Lines containing the word "rung" are the ones to copy from the records below.

:: DATA FOR THE TASK ::
___
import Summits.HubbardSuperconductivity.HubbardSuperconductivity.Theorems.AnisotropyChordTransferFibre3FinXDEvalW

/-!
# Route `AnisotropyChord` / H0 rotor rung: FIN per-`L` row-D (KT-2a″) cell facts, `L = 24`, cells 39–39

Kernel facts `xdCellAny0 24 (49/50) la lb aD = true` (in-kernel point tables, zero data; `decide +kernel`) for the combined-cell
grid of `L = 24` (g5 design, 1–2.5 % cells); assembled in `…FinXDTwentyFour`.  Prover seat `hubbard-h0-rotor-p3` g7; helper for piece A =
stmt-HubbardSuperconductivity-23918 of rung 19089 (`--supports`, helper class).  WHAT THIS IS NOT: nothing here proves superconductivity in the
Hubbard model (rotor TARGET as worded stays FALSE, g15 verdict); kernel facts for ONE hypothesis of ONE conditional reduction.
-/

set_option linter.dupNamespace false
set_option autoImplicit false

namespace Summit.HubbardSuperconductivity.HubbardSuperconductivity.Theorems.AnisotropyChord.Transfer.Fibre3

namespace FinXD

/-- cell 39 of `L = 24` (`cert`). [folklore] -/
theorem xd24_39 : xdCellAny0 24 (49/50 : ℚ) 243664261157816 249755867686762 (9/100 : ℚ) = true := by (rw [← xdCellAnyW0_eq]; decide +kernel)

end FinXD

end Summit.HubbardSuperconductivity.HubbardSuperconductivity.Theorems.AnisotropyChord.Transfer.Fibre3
___
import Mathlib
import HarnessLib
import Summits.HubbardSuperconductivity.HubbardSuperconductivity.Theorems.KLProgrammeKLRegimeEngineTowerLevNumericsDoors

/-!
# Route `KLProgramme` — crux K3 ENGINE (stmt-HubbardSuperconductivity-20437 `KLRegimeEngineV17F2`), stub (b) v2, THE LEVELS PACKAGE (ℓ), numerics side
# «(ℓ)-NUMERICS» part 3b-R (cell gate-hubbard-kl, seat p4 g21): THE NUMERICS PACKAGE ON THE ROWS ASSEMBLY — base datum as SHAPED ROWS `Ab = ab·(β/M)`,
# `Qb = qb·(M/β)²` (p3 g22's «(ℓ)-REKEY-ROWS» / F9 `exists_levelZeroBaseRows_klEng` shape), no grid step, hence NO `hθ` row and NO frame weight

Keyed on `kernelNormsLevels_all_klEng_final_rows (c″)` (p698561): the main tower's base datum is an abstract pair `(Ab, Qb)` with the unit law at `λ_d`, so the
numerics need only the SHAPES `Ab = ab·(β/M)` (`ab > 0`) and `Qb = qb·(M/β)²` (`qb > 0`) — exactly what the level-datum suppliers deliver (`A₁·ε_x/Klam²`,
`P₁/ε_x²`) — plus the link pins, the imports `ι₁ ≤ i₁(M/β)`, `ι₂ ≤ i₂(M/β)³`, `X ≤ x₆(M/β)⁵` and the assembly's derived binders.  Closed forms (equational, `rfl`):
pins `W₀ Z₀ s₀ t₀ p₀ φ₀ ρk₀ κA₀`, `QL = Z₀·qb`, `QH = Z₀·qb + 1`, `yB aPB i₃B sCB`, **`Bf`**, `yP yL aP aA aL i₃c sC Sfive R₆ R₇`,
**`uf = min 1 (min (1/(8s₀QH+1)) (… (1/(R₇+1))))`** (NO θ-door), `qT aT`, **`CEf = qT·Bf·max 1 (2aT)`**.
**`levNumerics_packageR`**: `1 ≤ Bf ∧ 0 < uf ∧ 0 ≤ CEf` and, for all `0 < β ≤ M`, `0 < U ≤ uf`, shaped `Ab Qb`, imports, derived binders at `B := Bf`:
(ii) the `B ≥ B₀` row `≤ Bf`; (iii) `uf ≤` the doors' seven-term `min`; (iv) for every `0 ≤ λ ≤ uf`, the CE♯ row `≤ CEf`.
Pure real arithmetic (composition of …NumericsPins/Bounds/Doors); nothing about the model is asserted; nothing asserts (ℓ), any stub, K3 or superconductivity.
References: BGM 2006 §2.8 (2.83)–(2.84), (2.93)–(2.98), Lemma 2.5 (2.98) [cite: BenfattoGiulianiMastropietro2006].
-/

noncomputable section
___
:: RESPONSE AREA ::
# Route `AnisotropyChord` / H0 rotor rung: FIN per-`L` row-D (KT-2a″) cell facts, `L = 24`, cells 39–39
stmt-HubbardSuperconductivity-23918 of rung 19089 (`--supports`, helper class).  WHAT THIS IS NOT: nothing here proves superconductivity in the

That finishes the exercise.